Delete Duplicates In One SQL Statement

Using a Microsoft T-SQL extension you are able to conduct a self-join on a DELETE statement. The hitch is you cannot use an alias for the first table in the second FROM clause. This works best if there is at least someway to uniquely idenify the table. This will not work with Updateable Views since they do not allow self-joins.

DELETE FROM tblBlah
FROM tblBlah
JOIN tblBlah a
ON tblBlah.ClientName = a.ClientName
AND tblBlah.ClientId > b.ClientId

For a more complete examination see my test code below.
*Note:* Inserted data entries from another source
import Literature.NumberTheory.LFunctions.LogFreeDensityZetaLemmaB
import Literature.NumberTheory.LFunctions.SiegelProductCoefficients
import HarnessLib

/-!
# Bombieri's Lemme B in the Deuring–Heilbronn case (the series side)

Topic `Literature/NumberTheory/LFunctions`, sub-namespace `LogFreeDensity`. Everything here is
PROVED. Bombieri, *Le grand crible* (Astérisque 18), §6, "deuxième cas": in the presence of an
exceptional zero `β₁ = 1 − δ₁` of `L(s, χ₁)` (`χ₁` real), Lemmes A and B are run with
`F(s, χ) = L'/L(s, χ) + L'/L(s + δ₁, χχ₁)`, whose Dirichlet series is
`−∑ Λ(n) χ(n) (1 + χ₁(n) n^{-δ₁}) n^{-s}`: the weights `a_n = Λ(n)(1 + χ₁(n) n^{-δ₁})` are small on
average (Lemme C), which produces the factor `δ₁ log T` in Théorème 14.

This file provides the series side for the three configurations used downstream:

* (D1) `χ` mod `q`, `ψ = χχ₁` mod `qr` (`SiegelCoefficients.prodChar`):
  `(L'/L)^{(k)}(s₀, χ) + (L'/L)^{(k)}(s₀ + δ₁, ψ) = (−1)^{k+1} k! r^{-k} · 2 ∑_n g_n`
  with `g_n = w(n) χ(n) n^{-1-iv} p_k(r log n)`, `w = Λ(1 + χ₁ n^{-δ₁})/2` (`dhW`;
  `iteratedDeriv_add_D1`);
* (D2) `χ = χ₁`, `ζ` in place of `L(s, χ₁²)`:
  `(L'/L)^{(k)}(s₀, χ₁) + (ζ₁'/ζ₁)^{(k)}(s₀ + δ₁) − (−1)^k k!/(s₀ − β₁)^{k+1} = (−1)^{k+1} k! r^{-k} 2 ∑ g_n`
  with weights `Λ(χ₁ + n^{-δ₁})/2` (`dhW₀`) and the trivial character mod `1` (`iteratedDeriv_add_D2`);
* (D3) `ζ`: `(ζ₁'/ζ₁)^{(k)}(s₀) + (L'/L)^{(k)}(s₀ + δ₁, χ₁)` equals the `dhW`-series for the
  trivial character plus the pole term `(−1)^k k!/(s₀ − 1)^{k+1}` (`iteratedDeriv_add_D3`);

and the generic form of Lemme B (`lemmeB_generic`): the output of Lemme A on the series side (as a
hypothesis, slack `η ≤ 4`) implies `(e^{-10}/η²) x^{-r/10}/r³ ≤ ∫ ‖S(t)‖² dt/t` via
`LogFreeDensity.lemmeB_core`; `absorb_pole` is the inequality absorbing the pole of `ζ`.

## References
* [Bombieri1987GrandCrible] §6, pp. 43–48 (Lemmes A, B, "deuxième cas").
-/

noncomputable section

open Complex Finset Filter Real MeasureTheory
open scoped LSeries.notation ArithmeticFunction.vonMangoldt Topology Nat

namespace Literature.NumberTheory.LFunctions.LogFreeDensity

open Literature.NumberTheory.LFunctions Literature.NumberTheory.LFunctions.SiegelCoefficients

/-! ### Real characters and the Deuring–Heilbronn weights -/

/-- A character with `χ² = χ₀` takes real values. [folklore] -/
theorem apply_eq_re_of_sq_eq_one {r : ℕ} (χ₁ : DirichletCharacter ℂ r) (h : χ₁ ^ 2 = 1)
    (a : ZMod r) : χ₁ a = (((χ₁ a).re : ℝ) : ℂ) := by
  by_cases ha : IsUnit a
  · have h2 : χ₁ a ^ 2 = 1 := by
      rw [← MulChar.pow_apply' χ₁ two_ne_zero, h, MulChar.one_apply ha]
    have h3 : (χ₁ a - 1) * (χ₁ a + 1) = 0 := by ring_nf; linear_combination h2
    rcases mul_eq_zero.1 h3 with h4 | h4
    · rw [sub_eq_zero.1 h4]; simp
    · rw [eq_neg_of_add_eq_zero_left h4]; simp
  · rw [MulChar.map_nonunit χ₁ ha]; simp

/-- `|Re χ(a)| ≤ 1`. [folklore] -/
theorem abs_re_apply_le_one {r : ℕ} (χ₁ : DirichletCharacter ℂ r) (a : ZMod r) :
    |(χ₁ a).re| ≤ 1 :=
  (Complex.abs_re_le_norm _).trans (DirichletCharacter.norm_le_one χ₁ a)

/-- `n^{-δ} ≤ 1` for naturals `n` and `δ ≥ 0` (with `0^{-δ} ∈ {0, 1}`). [folklore] -/
theorem natCast_rpow_neg_le_one (n : ℕ) {d : ℝ} (hd : 0 ≤ d) : (n : ℝ) ^ (-d) ≤ 1 := by
  rcases Nat.eq_zero_or_pos n with rfl | hn
  · simp only [Nat.cast_zero]; exact Real.zero_rpow_le_one _
  · exact Real.rpow_le_one_of_one_le_of_nonpos (by exact_mod_cast hn) (by linarith)

/-- The Deuring–Heilbronn weights `w(n) = Λ(n)(1 + χ₁(n) n^{-δ₁})/2`. [cite: Bombieri1987GrandCrible, §6 Lemme C] -/
def dhW {r : ℕ} (χ₁ : DirichletCharacter ℂ r) (δ₁ : ℝ) (n : ℕ) : ℝ :=
  Λ n * (1 + (χ₁ n).re * (n : ℝ) ^ (-δ₁)) / 2

/-- The weights for `χ = χ₁`: `w₀(n) = Λ(n)(χ₁(n) + n^{-δ₁})/2`. [cite: Bombieri1987GrandCrible, §6 Lemme C] -/
def dhW₀ {r : ℕ} (χ₁ : DirichletCharacter ℂ r) (δ₁ : ℝ) (n : ℕ) : ℝ :=
  Λ n * ((χ₁ n).re + (n : ℝ) ^ (-δ₁)) / 2

/-- `0 ≤ w(n) ≤ Λ(n)`, hence `|w| ≤ Λ`. [folklore] -/
theorem abs_dhW_le {r : ℕ} (χ₁ : DirichletCharacter ℂ r) {δ₁ : ℝ} (hδ : 0 ≤ δ₁) (n : ℕ) :
    |dhW χ₁ δ₁ n| ≤ Λ n := by
  unfold dhW
  have h1 := abs_re_apply_le_one χ₁ n
  have h2 := natCast_rpow_neg_le_one n hδ
  have h3 : 0 ≤ (n : ℝ) ^ (-δ₁) := Real.rpow_nonneg (Nat.cast_nonneg n) _
  have h4 : |(χ₁ n).re * (n : ℝ) ^ (-δ₁)| ≤ 1 := by
    rw [abs_mul, abs_of_nonneg h3]; nlinarith [abs_nonneg (χ₁ n).re]
  have h5 : |1 + (χ₁ n).re * (n : ℝ) ^ (-δ₁)| ≤ 2 := by
    have := abs_add_le (1 : ℝ) ((χ₁ n).re * (n : ℝ) ^ (-δ₁)); rw [abs_one] at this; linarith
  rw [abs_div, abs_mul, abs_of_nonneg ArithmeticFunction.vonMangoldt_nonneg, abs_two]
  have h0 : 0 ≤ Λ n := ArithmeticFunction.vonMangoldt_nonneg
  calc Λ n * |1 + (χ₁ n).re * (n : ℝ) ^ (-δ₁)| / 2 ≤ Λ n * 2 / 2 := by gcongr
    _ = Λ n := by ring

/-- `|w₀| ≤ Λ`. [folklore] -/
theorem abs_dhW₀_le {r : ℕ} (χ₁ : DirichletCharacter ℂ r) {δ₁ : ℝ} (hδ : 0 ≤ δ₁) (n : ℕ) :
    |dhW₀ χ₁ δ₁ n| ≤ Λ n := by
  unfold dhW₀
  have h1 := abs_re_apply_le_one χ₁ n
  have h2 := natCast_rpow_neg_le_one n hδ
  have h3 : 0 ≤ (n : ℝ) ^ (-δ₁) := Real.rpow_nonneg (Nat.cast_nonneg n) _
  have h5 : |(χ₁ n).re + (n : ℝ) ^ (-δ₁)| ≤ 2 := by
    have := abs_add_le (χ₁ n).re ((n : ℝ) ^ (-δ₁)); rw [abs_of_nonneg h3] at this; linarith
  rw [abs_div, abs_mul, abs_of_nonneg ArithmeticFunction.vonMangoldt_nonneg, abs_two]
  have h0 : 0 ≤ Λ n := ArithmeticFunction.vonMangoldt_nonneg
  calc Λ n * |(χ₁ n).re + (n : ℝ) ^ (-δ₁)| / 2 ≤ Λ n * 2 / 2 := by gcongr
    _ = Λ n := by ring

/-! ### Term identities -/

/-- General-weight version of `term_eq_coef_mul_pk`: for real `u` and `s₀ = 1 + r + iv`,
`(log n)^k χ(n) u(n) n^{-s₀} = k! r^{-k} · (u(n) χ(n) n^{-1-iv}) · p_k(r log n)`. [cite: Bombieri1987GrandCrible, §6 Lemme B (proof)] -/
theorem term_eq_coefW_mul_pk (u : ℕ → ℝ) {q : ℕ} (χ : DirichletCharacter ℂ q) (v : ℝ) {r : ℝ}
    (hr : 0 < r) (k : ℕ) {n : ℕ} (hn : n ≠ 0) :
    LSeries.term (fun n => (Real.log n : ℂ) ^ k * (χ n * (u n : ℂ))) (((1 + r : ℝ) : ℂ) + (v : ℂ) * I) n =
      (k.factorial : ℂ) * (r⁻¹ : ℂ) ^ k * coefW u χ v n * (pk k (r * Real.log n) : ℂ) := by
  have hn0 : (0 : ℝ) < n := by exact_mod_cast Nat.pos_of_ne_zero hn
  have hnC : (n : ℂ) ≠ 0 := by exact_mod_cast hn
  rw [LSeries.term_of_ne_zero hn, coefW]
  have hsplit : (n : ℂ) ^ (((1 + r : ℝ) : ℂ) + (v : ℂ) * I) =
      (n : ℂ) ^ ((1 : ℂ) + (v : ℂ) * I) * (((n : ℝ) ^ r : ℝ) : ℂ) := by
    rw [show (((1 + r : ℝ) : ℂ) + (v : ℂ) * I) = ((1 : ℂ) + (v : ℂ) * I) + (r : ℂ) by push_cast; ring,
      Complex.cpow_add _ _ hnC, Complex.ofReal_cpow hn0.le]
    norm_cast
  have hreal := pow_log_mul_rpow_neg_eq hr k hn0
  have hfac : (k.factorial : ℝ) ≠ 0 := by positivity
  have hreal' : Real.log n ^ k * (n : ℝ) ^ (-r) = (k.factorial : ℝ) * (r⁻¹ ^ k * pk k (r * Real.log n)) := by
    rw [← hreal]; field_simp
  have hrpow : ((n : ℝ) ^ r : ℝ) ≠ 0 := (Real.rpow_pos_of_pos hn0 r).ne'
  have hneg : (((n : ℝ) ^ (-r) : ℝ) : ℂ) = ((((n : ℝ) ^ r : ℝ) : ℂ))⁻¹ := by
    rw [Real.rpow_neg hn0.le]; push_cast; rfl
  have hcpow1 : (n : ℂ) ^ ((1 : ℂ) + (v : ℂ) * I) ≠ 0 := by
    rw [Ne, Complex.cpow_eq_zero_iff]; exact fun h => hnC h.1
  rw [hsplit, show (-(1 + (v : ℂ) * I)) = -((1 : ℂ) + (v : ℂ) * I) by ring, Complex.cpow_neg]
  have hcast := congr_arg (fun x : ℝ => (x : ℂ)) hreal'
  simp only [Complex.ofReal_mul, Complex.ofReal_pow, Complex.ofReal_natCast, Complex.ofReal_inv] at hcast
  rw [hneg] at hcast
  field_simp
  linear_combination (χ n * (u n : ℂ)) * hcast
Just copy and paste into query anaylzer and give it a run.

SET NOCOUNT ON
-- Create Duplicate temporary table
IF Object_Id('tempdb.dbo.#dups') IS NOT NULL DROP TABLE #dups
CREATE TABLE #dups(
pk int identity(1,1),
Firstname varchar(50),
LastName varchar(50))-- Populate Duplicate table
Insert into #dups (FirstName, LastName)
Values ('Jack','Sparrow')
Insert into #dups (FirstName, LastName)
Values ('Jack','Sparrow')
Insert into #dups (FirstName, LastName)
Values ('Jack','Sparrow')
Insert into #dups (FirstName, LastName)
Values ('Will','Turner')
Insert into #dups (FirstName, LastName)
Values ('Will','Turner')
Insert into #dups (FirstName, LastName)
Values ('Elizabeth','Swann ')
Insert into #dups (FirstName, LastName)
Values ('Elizabeth','Swann ') -- The Table with all duplicates
SELECT * FROM #dups -- Delete duplicates and keep the min primary key record.
-- Reverse the comparison operator to keep the
-- max primary key record.
DELETE FROM #dups
FROM #dups
JOIN #dups b
ON #dups.FirstName = b.FirstName
AND #dups.LastName = b.LastName
AND #dups.pk > b.pk -- The table de-duped
SELECT *FROM #dups


1 comment:

Anonymous said...

Hi Elliott,
Thanks a lot for your simple, quick and easy solution.
I can only add that I used your code for a table without identity PK, the change here is pretty obvious:
1. Create identity PK
ALTER TABLE dbo.XXX
ADD pk INT IDENTITY(1,1)

2. Execute your code.
3. Drop PK
ALTER TABLE dbo.XXX
DROP COLUMN pk

Thanks.
--
Alexey